A maggio avevo scritto un post sul sapersi accontentare (qui). Avevo parlato saggiamente, ma ahimè, durante l'estate non mi sono comportato in accordo a quelle parole e l'ho fatto, ripetutamente, proprio di fronte all'ultima persona al mondo con cui avrei voluto commettere tale errore. Evidentemente quel post era frutto di una comprensione razionale, ma non profondamente interiorizzata.
Mi è arrivata allora una di quelle lezioni che si incidono nella coscienza come acido nella carne: a fondo.
E ho imparato. Non mi lamenterò mai più di non potere stare abbastanza con una persona o avere poco di qualcosa che mi rende felice. Perché ora so che può arrivare il giorno in cui rimpiangerò quel "poco" che ora sarebbe tanto, e mi pentirò di non esserne stato grato come avrei dovuto.
Perché non ci si accontenta? Perché proprio quando qualcuno o qualcosa ci rende felici, tendiamo a scivolare, spesso senza avvedercene, nell'errore di credere che la nostra felicità dipenda dalla presenza di quel qualcuno o qualcosa; dimenticando che l'unica vera felicità, forte e stabile, è quella data dal percepire la presenza attorno a noi della Divinità e tornare a compenetrarci in Essa.
C'è di bello inoltre che era da almeno cinque anni che non mi sentivo in cambiamento come mi sta succedendo ora, e a una tale velocità. E soprattutto che sento riaprirsi in me una finestrella che si affaccia su Dio. Perché se è vero che ho scritto un libro proprio attorno a una frase che recita "nessuno ha il potere di renderci felici o infelici: siamo noi stessi i soli responsabili della nostra felicità", mi avvedo ora che la nostra responsabilità sta in primis nel discernere l'unica e autentica Fonte di ogni felicità possibile.

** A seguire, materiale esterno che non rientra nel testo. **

/-- **Alternating Taylor brackets**: `expT (2m) y ≤ e^{−y} ≤ expT (2m+1) y` for `y ≥ 0`. -/
theorem exp_neg_brackets : ∀ (m : ℕ) (y : ℝ), 0 ≤ y →
    expT (2 * m) y ≤ exp (-y) ∧ exp (-y) ≤ expT (2 * m + 1) y
  | 0, y, hy => by
      refine ⟨by simpa [expT] using (exp_pos (-y)).le, ?_⟩
      have : expT 1 y = 1 := by simp [expT]
      rw [this]
      exact exp_le_one_iff.mpr (by linarith)
  | m + 1, y, hy => by
      have ih := fun z (hz : 0 ≤ z) => exp_neg_brackets m z hz
      have h1 := expT_le_exp_of_exp_le (2 * m + 1) (fun z hz => (ih z hz).2)
      have h2 := exp_le_expT_of_expT_le (2 * m + 2) (fun z hz => h1 z hz)
      exact ⟨h1 y hy, by simpa [show 2 * (m + 1) + 1 = 2 * m + 2 + 1 by ring] using h2 y hy⟩

/-! ### `∫₀^R e^{−x^p} dx` between two explicit finite sums -/

/-- `gSum p n R = Σ_{k<n} (−1)^k R^{pk+1} / ((pk+1)·k!)` (`= ∫₀^R expT n (x^p) dx`). -/
noncomputable def gSum (p n : ℕ) (R : ℝ) : ℝ :=
  ∑ k ∈ range n, (-1) ^ k * R ^ (p * k + 1) / (((p * k + 1 : ℕ) : ℝ) * (k.factorial : ℝ))

/-- Termwise integration of the Taylor polynomial. -/
theorem integral_expT_pow (p n : ℕ) (R : ℝ) : ∫ x in (0 : ℝ)..R, expT n (x ^ p) = gSum p n R := by
  unfold expT gSum
  rw [intervalIntegral.integral_finsetSum]
  · refine Finset.sum_congr rfl fun k _ => ?_
    have e : (fun x : ℝ => (-x ^ p) ^ k / (k.factorial : ℝ)) =
        fun x : ℝ => ((-1) ^ k / (k.factorial : ℝ)) * x ^ (p * k) := by
      funext x; rw [neg_pow, pow_mul]; ring
    rw [e, intervalIntegral.integral_const_mul, integral_pow,
      zero_pow (Nat.succ_ne_zero _), sub_zero]
    push_cast
    field_simp
  · intro k _
    exact (by fun_prop : Continuous fun x : ℝ => (-x ^ p) ^ k / (k.factorial : ℝ)).intervalIntegrable _ _

/-- **Brackets for the finite part**: `gSum p (2m) R ≤ ∫₀^R e^{−x^p} ≤ gSum p (2m+1) R`. -/
theorem integral_exp_neg_pow_brackets (p m : ℕ) {R : ℝ} (hR : 0 ≤ R) :
    gSum p (2 * m) R ≤ ∫ x in (0 : ℝ)..R, exp (-x ^ p) ∧
      ∫ x in (0 : ℝ)..R, exp (-x ^ p) ≤ gSum p (2 * m + 1) R := by
  rw [← integral_expT_pow, ← integral_expT_pow]
  have hc : ∀ n, IntervalIntegrable (fun x : ℝ => expT n (x ^ p)) volume 0 R := fun n =>
    ((continuous_expT n).comp (continuous_pow p)).intervalIntegrable _ _
  have he : IntervalIntegrable (fun x : ℝ => exp (-x ^ p)) volume 0 R :=
    (by fun_prop : Continuous fun x : ℝ => exp (-x ^ p)).intervalIntegrable _ _
  exact ⟨intervalIntegral.integral_mono_on hR (hc _) he
      fun x hx => (exp_neg_brackets m (x ^ p) (pow_nonneg hx.1 _)).1,
    intervalIntegral.integral_mono_on hR he (hc _)
      fun x hx => (exp_neg_brackets m (x ^ p) (pow_nonneg hx.1 _)).2⟩

/-! ### The improper part: integrability, splitting at `R`, and the tail -/

/-- `e^{−x^p}` is integrable on `(0, ∞)` (`p ≥ 1`; dominated by `e·e^{−x}`). -/
theorem integrableOn_exp_neg_pow (p : ℕ) (hp : 1 ≤ p) :
    IntegrableOn (fun x : ℝ => exp (-x ^ p)) (Ioi 0) := by
  have hg : IntegrableOn (fun x : ℝ => exp 1 * exp (-x)) (Ioi 0) := (integrableOn_exp_neg_Ioi 0).const_mul _
  refine hg.mono' (by fun_prop : Continuous fun x : ℝ => exp (-x ^ p)).aestronglyMeasurable ?_
  refine (ae_restrict_iff' measurableSet_Ioi).mpr (Eventually.of_forall fun x hx => ?_)
  rw [Real.norm_eq_abs, abs_of_pos (exp_pos _), ← exp_add, exp_le_exp]
  have hx : 0 < x := hx
  rcases le_or_gt x 1 with h1 | h1
  · have : 0 ≤ x ^ p := pow_nonneg hx.le _
    linarith
  · have : x ≤ x ^ p := le_self_pow₀ h1.le (by omega)
    linarith

/-- Splitting `∫_{(0,∞)} = ∫₀^R + ∫_{(R,∞)}`. -/
theorem integral_Ioi_exp_neg_pow_split (p : ℕ) (hp : 1 ≤ p) {R : ℝ} (hR : 0 ≤ R) :
    ∫ x in Ioi (0 : ℝ), exp (-x ^ p) =
      (∫ x in (0 : ℝ)..R, exp (-x ^ p)) + ∫ x in Ioi R, exp (-x ^ p) := by
  have hint := integrableOn_exp_neg_pow p hp
  have hdisj : Disjoint (Ioc (0 : ℝ) R) (Ioi R) :=
    Set.disjoint_left.mpr fun x hx hx' => (not_lt.mpr hx.2) hx'
  rw [← Ioc_union_Ioi_eq_Ioi hR, setIntegral_union hdisj measurableSet_Ioi
    (hint.mono_set Ioc_subset_Ioi_self) (hint.mono_set (Ioi_subset_Ioi hR)),
    intervalIntegral.integral_of_le hR]

/-- **Tail bound**: `0 ≤ ∫_{(R,∞)} e^{−x^p} ≤ e^{−R^p}/(p R^{p−1})` (from `e^{−x^p} ≤ (x/R)^{p−1} e^{−x^p}`). -/
theorem integral_Ioi_exp_neg_pow_tail (p : ℕ) (hp : 1 ≤ p) {R : ℝ} (hR : 0 < R) :
    0 ≤ ∫ x in Ioi R, exp (-x ^ p) ∧
      ∫ x in Ioi R, exp (-x ^ p) ≤ exp (-R ^ p) / (p * R ^ (p - 1)) := by
  have hint : IntegrableOn (fun x : ℝ => exp (-x ^ p)) (Ioi R) :=
    (integrableOn_exp_neg_pow p hp).mono_set (Ioi_subset_Ioi hR.le)
  refine ⟨setIntegral_nonneg measurableSet_Ioi fun x _ => (exp_pos _).le, ?_⟩
  set c : ℝ := (p : ℝ) * R ^ (p - 1) with hc_def
  have hp0 : (0 : ℝ) < p := by exact_mod_cast hp
  have hc : 0 < c := by positivity
  -- `F x = −e^{−x^p}/c` has derivative `p x^{p−1} e^{−x^p}/c ≥ e^{−x^p}` on `(R, ∞)` and tends to `0`
  have hF : ∀ x ∈ Ioi R, HasDerivAt (fun x : ℝ => -exp (-x ^ p) / c)
      ((p : ℝ) * x ^ (p - 1) * exp (-x ^ p) / c) x := by
    intro x _
    have h1 : HasDerivAt (fun x : ℝ => -x ^ p) (-((p : ℝ) * x ^ (p - 1))) x := (hasDerivAt_pow p x).neg
    exact ((h1.exp.neg).div_const c).congr_deriv (by ring)
  have hcont : ContinuousWithinAt (fun x : ℝ => -exp (-x ^ p) / c) (Ici R) R :=
    (by fun_prop : Continuous fun x : ℝ => -exp (-x ^ p) / c).continuousWithinAt
  have hlim : Tendsto (fun x : ℝ => -exp (-x ^ p) / c) atTop (𝓝 (-0 / c)) := by
    refine ((tendsto_exp_atBot.comp ?_).neg).div_const c
    exact tendsto_neg_atTop_atBot.comp (tendsto_pow_atTop (by omega))
  have hpos : ∀ x ∈ Ioi R, 0 ≤ (p : ℝ) * x ^ (p - 1) * exp (-x ^ p) / c := fun x hx => by
    have : 0 < x := hR.trans hx
    positivity
  have hFint := integrableOn_Ioi_deriv_of_nonneg hcont hF hpos hlim
  have hI := integral_Ioi_of_hasDerivAt_of_tendsto hcont hF hFint hlim
  have hmono : ∫ x in Ioi R, exp (-x ^ p) ≤ ∫ x in Ioi R, (p : ℝ) * x ^ (p - 1) * exp (-x ^ p) / c := by
    refine setIntegral_mono_on hint hFint measurableSet_Ioi fun x hx => ?_
    have hx' : R ≤ x := le_of_lt hx
    have hRp : R ^ (p - 1) ≤ x ^ (p - 1) := pow_le_pow_left₀ hR.le hx' _
    rw [le_div_iff₀ hc, hc_def]
    have he : 0 < exp (-x ^ p) := exp_pos _
    nlinarith [mul_le_mul_of_nonneg_left hRp (by positivity : (0 : ℝ) ≤ p * exp (-x ^ p))]
  rw [hI] at hmono
  have e : -0 / c - -exp (-R ^ p) / c = exp (-R ^ p) / c := by ring
  rwa [e] at hmono

/-- **`Γ(1/p) = p ∫_{(0,∞)} e^{−x^p} dx`** (substitution `y = x^p` in `Real.Gamma_eq_integral`). -/
theorem Gamma_one_div_eq (p : ℕ) (hp : 1 ≤ p) :
    Real.Gamma (1 / p) = p * ∫ x in Ioi (0 : ℝ), exp (-x ^ p) := by
  have hp0 : (0 : ℝ) < p := by exact_mod_cast hp
  rw [Real.Gamma_eq_integral (by positivity)]
  have h := integral_comp_rpow_Ioi_of_pos (g := fun y : ℝ => exp (-y) * y ^ ((1 : ℝ) / p - 1)) hp0
  rw [← h]
  have e : EqOn (fun x : ℝ => ((p : ℝ) * x ^ ((p : ℝ) - 1)) • (exp (-x ^ (p : ℝ)) * (x ^ (p : ℝ)) ^ ((1 : ℝ) / p - 1)))
      (fun x : ℝ => (p : ℝ) * exp (-x ^ p)) (Ioi 0) := by
    intro x hx
    have hx0 : 0 < x := hx
    simp only [smul_eq_mul]
    rw [← Real.rpow_mul hx0.le, Real.rpow_natCast]
    have hq : (p : ℝ) * ((1 : ℝ) / p - 1) = 1 - p := by field_simp
    rw [hq]
    have hxp : x ^ ((p : ℝ) - 1) * x ^ ((1 : ℝ) - p) = 1 := by
      rw [← Real.rpow_add hx0]; norm_num
    calc (p : ℝ) * x ^ ((p : ℝ) - 1) * (exp (-x ^ p) * x ^ ((1 : ℝ) - p))
        = p * exp (-x ^ p) * (x ^ ((p : ℝ) - 1) * x ^ ((1 : ℝ) - p)) := by ring
      _ = p * exp (-x ^ p) := by rw [hxp, mul_one]
  rw [setIntegral_congr_fun measurableSet_Ioi e, MeasureTheory.integral_const_mul]

/-- **Two-sided bounds for `Γ(1/p)`** from `2m` / `2m+1` Taylor terms on `[0, R]` and the tail bound. -/
theorem Gamma_one_div_bounds (p m : ℕ) (hp : 1 ≤ p) {R : ℝ} (hR : 0 < R) :
    (p : ℝ) * gSum p (2 * m) R ≤ Real.Gamma (1 / p) ∧
      Real.Gamma (1 / p) ≤ p * (gSum p (2 * m + 1) R + exp (-R ^ p) / (p * R ^ (p - 1))) := by
  have hp0 : (0 : ℝ) ≤ p := by positivity
  rw [Gamma_one_div_eq p hp, integral_Ioi_exp_neg_pow_split p hp hR.le]
  obtain ⟨h1, h2⟩ := integral_exp_neg_pow_brackets p m hR.le
  obtain ⟨h3, h4⟩ := integral_Ioi_exp_neg_pow_tail p hp hR
  constructor
  · exact mul_le_mul_of_nonneg_left (by linarith) hp0
  · exact mul_le_mul_of_nonneg_left (by linarith) hp0

/-! ### Numerics: `Γ(¼)` with `R = 11/5`, 90 / 91 Taylor terms; `Γ(⅓)` with `R = 29/10`, 100 / 101 terms -/

/-- Rational twin of `gSum`. -/
def gSumQ (p n : ℕ) (R : ℚ) : ℚ :=
  ∑ k ∈ range n, (-1) ^ k * R ^ (p * k + 1) / (((p * k + 1 : ℕ) : ℚ) * (k.factorial : ℚ))

/-- `gSumQ` casts to `gSum`. -/
theorem gSumQ_cast (p n : ℕ) (R : ℚ) : ((gSumQ p n R : ℚ) : ℝ) = gSum p n R := by
  simp only [gSumQ, gSum]
  push_cast
  rfl

/-- Rational lower bound of `e^{y}`: `Σ_{i<n} y^i/i!`. -/
def expLowQ (n : ℕ) (y : ℚ) : ℚ := ∑ i ∈ range n, y ^ i / (i.factorial : ℚ)

/-- `expLowQ n y ≤ e^{y}` for `y ≥ 0` (`Real.sum_le_exp_of_nonneg`). -/
theorem expLowQ_le_exp (n : ℕ) {y : ℚ} (hy : 0 ≤ y) : ((expLowQ n y : ℚ) : ℝ) ≤ exp y := by
  have h := Real.sum_le_exp_of_nonneg (x := (y : ℝ)) (by exact_mod_cast hy) n
  simp only [expLowQ]
  push_cast
  exact h

/-- The tail bound in rationals: `e^{−R^p}/(p R^{p−1}) ≤ (1 / expLowQ N (R^p)) / (p R^{p−1})`. -/
theorem tail_le_rat (p N : ℕ) {R : ℚ} (hR : 0 < R) (hp : 1 ≤ p) (hL : 0 < expLowQ N (R ^ p)) :
    exp (-(R : ℝ) ^ p) / (p * (R : ℝ) ^ (p - 1)) ≤ (((1 / expLowQ N (R ^ p)) / (p * R ^ (p - 1)) : ℚ) : ℝ) := by
  have h1 := expLowQ_le_exp N (y := R ^ p) (by positivity)
  have hL' : (0 : ℝ) < (expLowQ N (R ^ p) : ℚ) := by exact_mod_cast hL
  have hR' : (0 : ℝ) < R := by exact_mod_cast hR
  have hp0 : (0 : ℝ) < p := by exact_mod_cast hp
  push_cast at h1 ⊢
  rw [Real.exp_neg, one_div]
  exact div_le_div_of_nonneg_right (inv_anti₀ hL' h1) (by positivity)

/-- The certified enclosure of `Γ(¼)`: `[3.6256099082157, 3.6256099082221]` (width `6.4·10⁻¹²`). -/
def gammaQuarterI : ℚ × ℚ := (36256099082157 / 10 ^ 13, 36256099082221 / 10 ^ 13)

/-- **`Γ(¼) ∈ gammaQuarterI`** (`p = 4`, `R = 11/5`, Taylor orders `90/91`, `e^{R⁴} ≥ expLowQ 60`). -/
theorem gamma_quarter_mem : Real.Gamma (1 / 4) ∈ InI gammaQuarterI := by
  obtain ⟨h1, h2⟩ := Gamma_one_div_bounds 4 45 (by norm_num) (R := ((11 / 5 : ℚ) : ℝ)) (by positivity)
  simp only [Nat.cast_ofNat] at h1 h2
  rw [← gSumQ_cast] at h1 h2
  have ht := tail_le_rat 4 60 (R := 11 / 5) (by norm_num) (by norm_num) (by decide +kernel)
  simp only [Nat.cast_ofNat] at ht
  have q1 : (36256099082157 / 10 ^ 13 : ℚ) ≤ 4 * gSumQ 4 (2 * 45) (11 / 5) := by decide +kernel
  have q2 : 4 * (gSumQ 4 (2 * 45 + 1) (11 / 5) + (1 / expLowQ 60 ((11 / 5) ^ 4)) / (4 * (11 / 5) ^ (4 - 1))) ≤
      (36256099082221 / 10 ^ 13 : ℚ) := by decide +kernel
  have q1' := Rat.cast_le (K := ℝ).mpr q1
  have q2' := Rat.cast_le (K := ℝ).mpr q2
  push_cast at q1' q2' ht h1 h2
  refine ⟨?_, ?_⟩
  · simp only [gammaQuarterI]; push_cast; linarith
  · simp only [gammaQuarterI]; push_cast; linarith

/-- The certified enclosure of `Γ(⅓)`: `[2.6789385347047, 2.6789385347079]` (width `3.2·10⁻¹²`). -/
def gammaThirdI : ℚ × ℚ := (26789385347047 / 10 ^ 13, 26789385347079 / 10 ^ 13)

/-- **`Γ(⅓) ∈ gammaThirdI`** (`p = 3`, `R = 29/10`, Taylor orders `100/101`, `e^{R³} ≥ expLowQ 64`). -/
theorem gamma_third_mem : Real.Gamma (1 / 3) ∈ InI gammaThirdI := by
  obtain ⟨h1, h2⟩ := Gamma_one_div_bounds 3 50 (by norm_num) (R := ((29 / 10 : ℚ) : ℝ)) (by positivity)
  simp only [Nat.cast_ofNat] at h1 h2
  rw [← gSumQ_cast] at h1 h2
  have ht := tail_le_rat 3 64 (R := 29 / 10) (by norm_num) (by norm_num) (by decide +kernel)
  simp only [Nat.cast_ofNat] at ht
  have q1 : (26789385347047 / 10 ^ 13 : ℚ) ≤ 3 * gSumQ 3 (2 * 50) (29 / 10) := by decide +kernel
  have q2 : 3 * (gSumQ 3 (2 * 50 + 1) (29 / 10) + (1 / expLowQ 64 ((29 / 10) ^ 3)) / (3 * (29 / 10) ^ (3 - 1))) ≤
      (26789385347079 / 10 ^ 13 : ℚ) := by decide +kernel
  have q1' := Rat.cast_le (K := ℝ).mpr q1
  have q2' := Rat.cast_le (K := ℝ).mpr q2
  push_cast at q1' q2' ht h1 h2
  refine ⟨?_, ?_⟩
  · simp only [gammaThirdI]; push_cast; linarith
  · simp only [gammaThirdI]; push_cast; linarith

end Summit.CriticalPhenomena.Ising3D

Concludo con una parabola Sufi di Shaikh Muhammad Nazim al-Haqqani, molto in tema.
Una volta c’era un cavaliere. Mentre camminava trai suoi giardini, in compagnia del suo servitore vide un cocomero cresciuto nella sua vigna. Lo tagliò e ne assaggiò un pezzetto: trovando il primo pezzo amaro, lo sputò e lasciò il resto al suo servitore che ne disponesse come voleva. Ma invece di gettarlo via, lo mangiò tutto. Il cavaliere, stupito disse: “Come hai potuto mangiarlo, non era amaro?” Ora dalla risposta del servitore avrebbe ricavato una buona lezione: “Oh maestro mio, così tante volte ho mangiato le cose buone elargite dalle vostre mani generose, se una volta mi avete dato qualcosa d’amaro mi sono vergognato di buttarla via. Perciò l’ho mangiata.” Le parole di quel servitore contengono una lezione che può esser sufficiente per tutto il corso delle nostre vite, e servire come base per stabilire una relazione adeguata tra noi e il nostro Signore.